“What do you want to be when you grow up?”
It’s a question kids hear often. I could tell you that when I was in sixth grade, like my daughter is today, I wanted to be a doctor/lawyer/gymnast. I had it all figured out in my head. Four years of med school, two years of law school, and by the time I was 28, I would be a practicing pediatrician who could represent himself in a malpractice suit. I wasn’t planning on being sued, but I thought it would be a good idea. I would save a lot from having to retain a lawyer!
And being a gymnast? I planned to compete in the Olympics for my country, of course.

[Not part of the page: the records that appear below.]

import Summits.NavierStokesRegularity.FunctionalMining.StretchingFillerPlus
import Literature.Analysis.FunctionSpaces.TorusTestFunction
import HarnessLib

/-!
# K1-Q1: the planar filler nodes `PlanarFillerFamily` and `PlanarCellFamily` hold

Cell `pub-nsfunc` (host summit NavierStokesRegularity, topic `FunctionalMining`), prove seat gen 5: the two remaining
typed nodes of the dictionary seat's `StretchingNestedTargets.lean` (bank `K1Q1-HALF.md` Thm 1 / Cor. 3.1 input,
typed through statistics, with the `2½`-dimensionality made explicit). **Search for candidate a priori estimates;
no regularity claim.** Static facts about smooth fields on `T³`.

The halved exact-plateau cellular field `v = ½u_{ε,m}` (`StretchingLowerCellular*.lean`, `StretchingFillerMinus.lean`)
has `∂₂v ≡ 0`, `|ω|² ≤ 1`, `σ(v) ≥ ¼ − ε`, `ℰ(v) ≤ ½ + ε`, `T₂₂ − T₁₁ ≥ ¼ − ε`; its coordinate swap
`x₁ ↔ x₂` (`StretchingFillerPlus.lean`) has `∂₁ ≡ 0` and the moment gap reversed. Headlines:
`planarFillerFamily_holds : PlanarFillerFamily`, `planarCellFamily_holds : PlanarCellFamily`. With
`WrapFinal.*` this discharges every `@[conjecture]` node of the K1-Q1 wrap graph except the general wrap lemma
`WrapLowerBound` (all fillers), whose specialisation to these fillers is `nested_le_stretchingSupConst`.
-/

noncomputable section

open MeasureTheory Set Filter Topology Function
open scoped InnerProductSpace ContDiff

namespace Summit.NavierStokesRegularity.FunctionalMining

open Literature.Analysis Literature.Analysis.FunctionSpaces Literature.Analysis.FunctionSpaces.Torus
open Literature.Analysis.FluidPDE Literature.Analysis.FluidPDE.Torus

namespace PlanarFiller

open CellularStretching Confinement WrapStretching FillerMinus Swap12

/-- **The halved cellular family, `2½`-dimensional form** (`∂₂v ≡ 0`): `|ω|² ≤ 1`, `σ ≥ ¼ − ε₀`, `ℰ ≤ ½ + ε₀`,
`T₂₂ − T₁₁ ≥ ¼ − ε₀`. [ours] -/
theorem fillerMinus_family (ε₀ : ℝ) (hε₀ : 0 < ε₀) :
    ∃ v : UnitAddTorus (Fin 3) → EuclideanSpace ℝ (Fin 3), IsSmooth v ∧ IsDivFree v ∧
      (∀ x, Torus.partialDeriv 2 v x = 0) ∧ (∀ x, torusVorticitySqAt v x ≤ 1) ∧
      1 / 4 - ε₀ ≤ enstrophyProduction v ∧ torusEnstrophy v ≤ 1 / 2 + ε₀ ∧
      1 / 4 - ε₀ ≤ vorticityMoment v 2 2 - vorticityMoment v 1 1 := by
  -- the plateau parameter
  set ε : ℝ := min (1 / 32) (ε₀ / 64) with hεdef
  have hε : 0 < ε := lt_min (by norm_num) (by linarith)
  have hε' : ε ≤ 1 / 32 := min_le_left _ _
  have hεε : ε ≤ ε₀ / 64 := min_le_right _ _
  obtain ⟨tσ, tE, tT⟩ := tendsto_bounds hε hε'
  -- the limits beat the targets strictly
  have lσ : 1 / 4 - ε₀ < (4 * 2 * ((1 / 2 - 6 * ε) ^ 2 - 4 * ε) - 0) / 8 := by nlinarith
  have lE : (2 + 4 * 2 * (1 / 2 + 2 * ε) ^ 2 + 0) / 8 < 1 / 2 + ε₀ := by nlinarith
  have lT : 1 / 4 - ε₀ < (2 - 8 * ε - (2 * 2 * (1 / 2 + 2 * ε) ^ 2 + 2 * 0)) / 4 := by nlinarith
  have eσ := tσ.eventually (eventually_gt_nhds lσ)
  have eE := tE.eventually (eventually_lt_nhds lE)
  have eT := tT.eventually (eventually_gt_nhds lT)
  obtain ⟨m, hm⟩ := ((eσ.and eE).and (eT.and (eventually_gt_atTop 0))).exists
  obtain ⟨⟨hmσ, hmE⟩, hmT, hm0⟩ := hm
  obtain ⟨hsup, hσ, hE, hT2, hT1⟩ := cell_stats hε hε' hm0
  -- the halved field and its potential
  have hus : IsSmooth ((u (base hε hε') (envM hε hε') (wave hε hε' m (amp (envLip ε) m)))) := isSmooth_u _ _ _
  have hud : IsDivFree ((u (base hε hε') (envM hε hε') (wave hε hε' m (amp (envLip ε) m)))) := isDivFree_u _ _ _
  set v := (2⁻¹ : ℝ) • (u (base hε hε') (envM hε hε') (wave hε hε' m (amp (envLip ε) m))) with hv
  have hvs : IsSmooth v := hus.smul _
  have hvd : IsDivFree v := isDivFree_const_smul (hus.isContDiff (by simp)) hud _
  refine ⟨v, hvs, hvd, fun x => ?_, fun x => ?_, ?_, ?_, ?_⟩
  · rw [hv, partialDeriv_const_smul (hus.isContDiff (by simp)), partialDeriv_two_u]; simp
  · rw [hv, torusVorticitySqAt_const_smul hus]
    have := hsup x
    nlinarith
  · rw [hv, enstrophyProduction_const_smul hus]
    have e : (2⁻¹ : ℝ) ^ 3 * enstrophyProduction ((u (base hε hε') (envM hε hε') (wave hε hε' m (amp (envLip ε) m)))) = enstrophyProduction ((u (base hε hε') (envM hε hε') (wave hε hε' m (amp (envLip ε) m)))) / 8 := by ring
    rw [e]
    have := div_le_div_of_nonneg_right hσ (by norm_num : (0 : ℝ) ≤ 8)
    linarith
  · rw [hv, torusEnstrophy_const_smul (hus.isContDiff (by simp))]
    have e : (2⁻¹ : ℝ) ^ 2 * torusEnstrophy ((u (base hε hε') (envM hε hε') (wave hε hε' m (amp (envLip ε) m)))) = 2 * torusEnstrophy ((u (base hε hε') (envM hε hε') (wave hε hε' m (amp (envLip ε) m)))) / 8 := by ring
    rw [e]
    have := div_le_div_of_nonneg_right hE (by norm_num : (0 : ℝ) ≤ 8)
    linarith
  · rw [hv, vorticityMoment_const_smul hus, vorticityMoment_const_smul hus]
    have e : (2⁻¹ : ℝ) ^ 2 * vorticityMoment ((u (base hε hε') (envM hε hε') (wave hε hε' m (amp (envLip ε) m)))) 2 2 - (2⁻¹ : ℝ) ^ 2 * vorticityMoment ((u (base hε hε') (envM hε hε') (wave hε hε' m (amp (envLip ε) m)))) 1 1 =
        (vorticityMoment ((u (base hε hε') (envM hε hε') (wave hε hε' m (amp (envLip ε) m)))) 2 2 - vorticityMoment ((u (base hε hε') (envM hε hε') (wave hε hε' m (amp (envLip ε) m)))) 1 1) / 4 := by ring
    rw [e]
    have h4 : (2 - 8 * ε - (2 * amp (envLip ε) m ^ 2 * (1 / 2 + 2 * ε) ^ 2 + 2 * Kc ε m (amp (envLip ε) m))) / 4 ≤
        (vorticityMoment ((u (base hε hε') (envM hε hε') (wave hε hε' m (amp (envLip ε) m)))) 2 2 - vorticityMoment ((u (base hε hε') (envM hε hε') (wave hε hε' m (amp (envLip ε) m)))) 1 1) / 4 :=
      div_le_div_of_nonneg_right (by linarith) (by norm_num)
    linarith

/-- **`PlanarFillerFamily` holds** (tubes along `e₁`: the swapped halved cellular field, `∂₁ ≡ 0`). Search for
candidate a priori estimates; no regularity claim. [ours] -/
theorem planarFillerFamily_holds : PlanarFillerFamily := by
  intro ε hε
  obtain ⟨v, hv, hvd, hv2, hω, hσ, hE, hT⟩ := fillerMinus_family ε hε
  obtain ⟨s0, s1, s2⟩ := sw_vals
  refine ⟨swapField v, isSmooth_swapField hv, isDivFree_swapField hv hvd, ⟨1, fun x => ?_⟩, fun x => ?_, ?_, ?_, ?_⟩
  · rw [partialDeriv_swapField hv, s1, hv2, map_zero]
  · rw [torusVorticitySqAt_swapField hv]; exact hω _
  · rw [enstrophyProduction_swapField hv hvd]; exact hσ
  · rw [torusEnstrophy_swapField hv hvd]; exact hE
  · rw [vorticityMoment_swapField hv, vorticityMoment_swapField hv, s1, s2]; exact hT

/-- **`PlanarCellFamily` holds.** [ours] -/
theorem planarCellFamily_holds : PlanarCellFamily := planarFillerFamily_holds.planarCellFamily

end PlanarFiller

end Summit.NavierStokesRegularity.FunctionalMining

end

It was right around the time when Team USA beat the Soviet team in hockey at Lake Placid, and I wanted to represent my country. I loved watching gymnastics and thought it would be cool to perform on the high bar and do the rings and pommel horse. Forget about the years and years of training, I was going to do it!
I’m so grateful my parents never discouraged me.
When I unveiled my grand plan, my mom and dad never told me I couldn’t do it. They didn’t point out the flaws in my plan — like that most gymnasts begin at about half my age to start training or that to be a doctor AND a lawyer would take not only more time than I was figuring, but would also be incredibly expensive to pursue. They just told me to study hard and get good grades, and I could do whatever I wanted.
As I got older and closer to graduating high school, I realized the financial burden it would take to just go to college. Even applying was expensive! I came to the conclusion on my own over the years that my plan had some real problems, and instead I devoted myself to one field. I ended up applying to a really good school that I was pretty confident I would be accepted to, and two schools I hoped to get into; I felt blessed when I got into all three and that with the help of my parents, I could afford to attend them.
Watching the movie Zootopia really brought all of that home for me. I related to Judy’s enthusiasm as she dreamed of being the first rabbit police officer. Even when her parents told her that rabbits have NEVER done that, her attitude was, “So I’ll be the first!” Along the way, she meets Nick, a fox with an attitude. She learns that Nick has had a very different experience growing up; he was embarrassed and ridiculed at a young age for wanting to be something different, and unlike Judy, he decided to forget his dreams and give in to what people expected of him.
I want my daughter to have a “Judy experience” instead of one like Nick. Right now, she isn’t sure what she wants to do, but she’s thinking of being a veterinarian (even though she’s allergic to bunnies, horses, donkeys, cows, and a bunch of other animals). Her bed is filled with stuffed animals she can’t get close to in real life, but loves anyway. At the same time, she wants to open a chain of bakeries and she’s flirting with the idea of being a marine biologist. She wants to go to Harvard as her first choice and Stanford as her second. She might “settle” for UCLA as her third choice (her dad’s alma mater). I love that she has big dreams.
Are they realistic? I don’t know. It might be tough being a vet who’s allergic to animals (although she isn’t allergic to dogs, so maybe she could specialize?). Being able to afford sending her to Harvard or Stanford, let alone UCLA, might be difficult too, but if she gets in she’ll probably be able to get a ton of scholarships. I’m just not going to worry about that for now.
Instead, I’m going to let her dream big like my parents let me. Over time, she’ll figure out on her own what works for her and what doesn’t. In the meantime, I’ll be as supportive and loving as I can. What she needs from mom and dad isn’t a dose of reality — not at 11 years old and not when we don’t know what might happen. What she does need is to know that we believe in her. The rest will work itself out. Somehow.